(GIVEN RECORDS begins)

/-- The fast transform of the signed table computes `wspec`. [folklore] -/
theorem wal_sigTable (n : ℕ) (g : (Fin n → Bool) → Bool) (y : ℕ) (hy : y < 2 ^ n) :
    (wal n (sigTable n g))[y]?.getD 0 = wspec n g y := by
  rw [wal_spec n _ (by simp [sigTable]) y hy]
  refine sum_congr rfl fun k hk => ?_
  simp [sigTable, List.getElem?_range (mem_range.1 hk)]

/-! ### Bounds read off the transform -/

/-- **Capacity bound**: `Φ(f,g) · 2^{3m} ≤ Σ_y |W_g(y)|` for every `f` (`n = m + m`). [folklore] -/
theorem forrelation_le_cap (m : ℕ) (f g : (Fin (m + m) → Bool) → Bool) :
    forrelation f g * (2 : ℝ) ^ (3 * m) ≤ ((∑ y ∈ range (2 ^ (m + m)), |wspec (m + m) g y| : ℤ) : ℝ) := by
  have hs : Real.sqrt ((2 : ℝ) ^ (3 * (m + m))) = (2 : ℝ) ^ (3 * m) := by
    rw [show (2 : ℝ) ^ (3 * (m + m)) = ((2 : ℝ) ^ (3 * m)) ^ 2 by ring, Real.sqrt_sq (by positivity)]
  have hpos : (0 : ℝ) < (2 : ℝ) ^ (3 * m) := by positivity
  rw [← phi_signOf, phi_eq_fsum, fsum_eq_sum_mul_W, hs, inv_mul_eq_div, div_mul_cancel₀ _ hpos.ne',
    sum_pt]
  push_cast
  refine sum_le_sum fun y _ => ?_
  rw [W_pt]
  calc signOf (f (pt (m + m) y)) * (wspec (m + m) g y : ℝ) ≤ |signOf (f (pt (m + m) y)) * (wspec (m + m) g y : ℝ)| :=
        le_abs_self _
    _ = |(wspec (m + m) g y : ℝ)| := by
        rw [abs_mul]
        have : |signOf (f (pt (m + m) y))| = 1 := by unfold signOf; split_ifs <;> simp
        rw [this, one_mul]

/-- **Bentness read off the transform**: all `|W_g(y)| = 2^m` on codes gives `W_g(x)² = 2^{m+m}`. [folklore] -/
theorem bent_of_abs (m : ℕ) (g : (Fin (m + m) → Bool) → Bool)
    (h : ∀ y, y < 2 ^ (m + m) → |wspec (m + m) g y| = 2 ^ m) :
    ∀ x, W (fun y => signOf (g y)) x ^ 2 = (2 : ℝ) ^ (m + m) := by
  intro x
  have hx := h (codeOf x) (codeOf_lt x)
  rw [← pt_codeOf x, W_pt, ← sq_abs, ← Int.cast_abs, hx]
  push_cast
  ring

/-- **Isolation at `7/8` from the transform data** (`n = m + m`, `1 ≤ m ≤ 4`): if `g` is bent on codes, Hou's
bound makes its dual cubic and the Reed–Muller distance gives `Φ = 1 ∨ Φ ≤ 3/4`; if `Σ|W_g| ≤ 7·2^{3m−3}`
the capacity bound gives `Φ ≤ 7/8`. Either way `7/8 < Φ(f,g) ⇒ Φ(f,g) = 1` for cubic `f`, `g`. [folklore] -/
theorem isolation_of_transform (m : ℕ) (hm1 : 1 ≤ m) (hm4 : m ≤ 4) (f g : (Fin (m + m) → Bool) → Bool)
    (hf : IsDegLeFun 3 f) (hg : IsDegLeFun 3 g)
    (h : (∀ y, y < 2 ^ (m + m) → |wspec (m + m) g y| = 2 ^ m) ∨
      ∑ y ∈ range (2 ^ (m + m)), |wspec (m + m) g y| ≤ 7 * 2 ^ (3 * m - 3))
    (hlt : 7 / 8 < forrelation f g) : forrelation f g = 1 := by
  rcases h with hb | hc
  · obtain ⟨d, hd⟩ := bb_exists_dual (bent_of_abs m g hb)
    have hdeg : IsDegLeFun 3 d :=
      (stub_houCubic stub_axParity m g d hg hd).mono (by omega)
    rcases bb_band_of_dual_degree bb_rmWeight_holds m 3 f g d hf hdeg hd with h1 | h1
    · exact h1
    · norm_num at h1; linarith
  · exfalso
    have hcap := forrelation_le_cap m f g
    have hc' : (((∑ y ∈ range (2 ^ (m + m)), |wspec (m + m) g y| : ℤ)) : ℝ) ≤ 7 * (2 : ℝ) ^ (3 * m - 3) := by
      exact_mod_cast hc
    have e : (2 : ℝ) ^ (3 * m) = 8 * (2 : ℝ) ^ (3 * m - 3) := by
      rw [show (8 : ℝ) = 2 ^ 3 by norm_num, ← pow_add]; congr 1; omega
    have hpos : (0 : ℝ) < (2 : ℝ) ^ (3 * m - 3) := by positivity
    nlinarith

/-! ### The per-function check -/

/-- The per-function check for `n = m + m`: bent on codes (all `|W| = 2^m`) or capacity `Σ|W| ≤ 7·2^{3m−3}`. -/
def checkT (m : ℕ) (v : List ℤ) : Bool :=
  let ws := (wal (m + m) v).map Int.natAbs
  ws.all (fun w => w == 2 ^ m) || decide (ws.sum ≤ 7 * 2 ^ (3 * m - 3))

/-- Sum of a mapped list as a sum over indices. [folklore] -/
theorem sum_map_eq_sum_range {α : Type*} (l : List α) (d : α) (F : α → ℕ) :
    (l.map F).sum = ∑ i ∈ range l.length, F (l[i]?.getD d) := by
  induction l with
  | nil => simp
  | cons a l ih =>
    rw [List.map_cons, List.sum_cons, List.length_cons, sum_range_succ', ih]
    simp [add_comm]

/-- **Soundness of the per-function check.** [folklore] -/
theorem checkT_sound (m : ℕ) (hm1 : 1 ≤ m) (hm4 : m ≤ 4) (g : (Fin (m + m) → Bool) → Bool)
    (hc : checkT m (sigTable (m + m) g) = true) :
    ∀ f : (Fin (m + m) → Bool) → Bool, IsDegLeFun 3 f → IsDegLeFun 3 g →
      7 / 8 < forrelation f g → forrelation f g = 1 := by
  intro f hf hg hlt
  refine isolation_of_transform m hm1 hm4 f g hf hg ?_ hlt
  have hlen : (wal (m + m) (sigTable (m + m) g)).length = 2 ^ (m + m) := length_wal _ _ (by simp [sigTable])
  simp only [checkT, Bool.or_eq_true, List.all_eq_true, beq_iff_eq, decide_eq_true_eq] at hc
  rcases hc with hb | hs
  · left
    intro y hy
    have hmem : Int.natAbs ((wal (m + m) (sigTable (m + m) g))[y]?.getD 0) ∈
        (wal (m + m) (sigTable (m + m) g)).map Int.natAbs := by
      rw [List.getElem?_eq_getElem (by rw [hlen]; exact hy), Option.getD_some]
      exact List.mem_map.2 ⟨_, List.getElem_mem _, rfl⟩
    have e := hb _ hmem
    rw [wal_sigTable _ _ _ hy] at e
    rw [Int.abs_eq_natAbs, e]
    push_cast
    rfl
  · right
    rw [sum_map_eq_sum_range _ 0, hlen] at hs
    have e : ∑ y ∈ range (2 ^ (m + m)), |wspec (m + m) g y| =
        ((∑ i ∈ range (2 ^ (m + m)), ((wal (m + m) (sigTable (m + m) g))[i]?.getD 0).natAbs : ℕ) : ℤ) := by
      push_cast
      refine sum_congr rfl fun y hy => ?_
      rw [← wal_sigTable _ _ _ (mem_range.1 hy), Int.abs_eq_natAbs]
    rw [e]
    exact_mod_cast hs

(GIVEN RECORDS ends)

*EXERCISE BRIEF*
All lines in the listing above that contain "refine" should be shown.

*TASK ANSWER*
  refine sum_congr rfl fun k hk => ?_
  refine sum_le_sum fun y _ => ?_
  refine isolation_of_transform m hm1 hm4 f g hf hg ?_ hlt
      refine sum_congr rfl fun y hy => ?_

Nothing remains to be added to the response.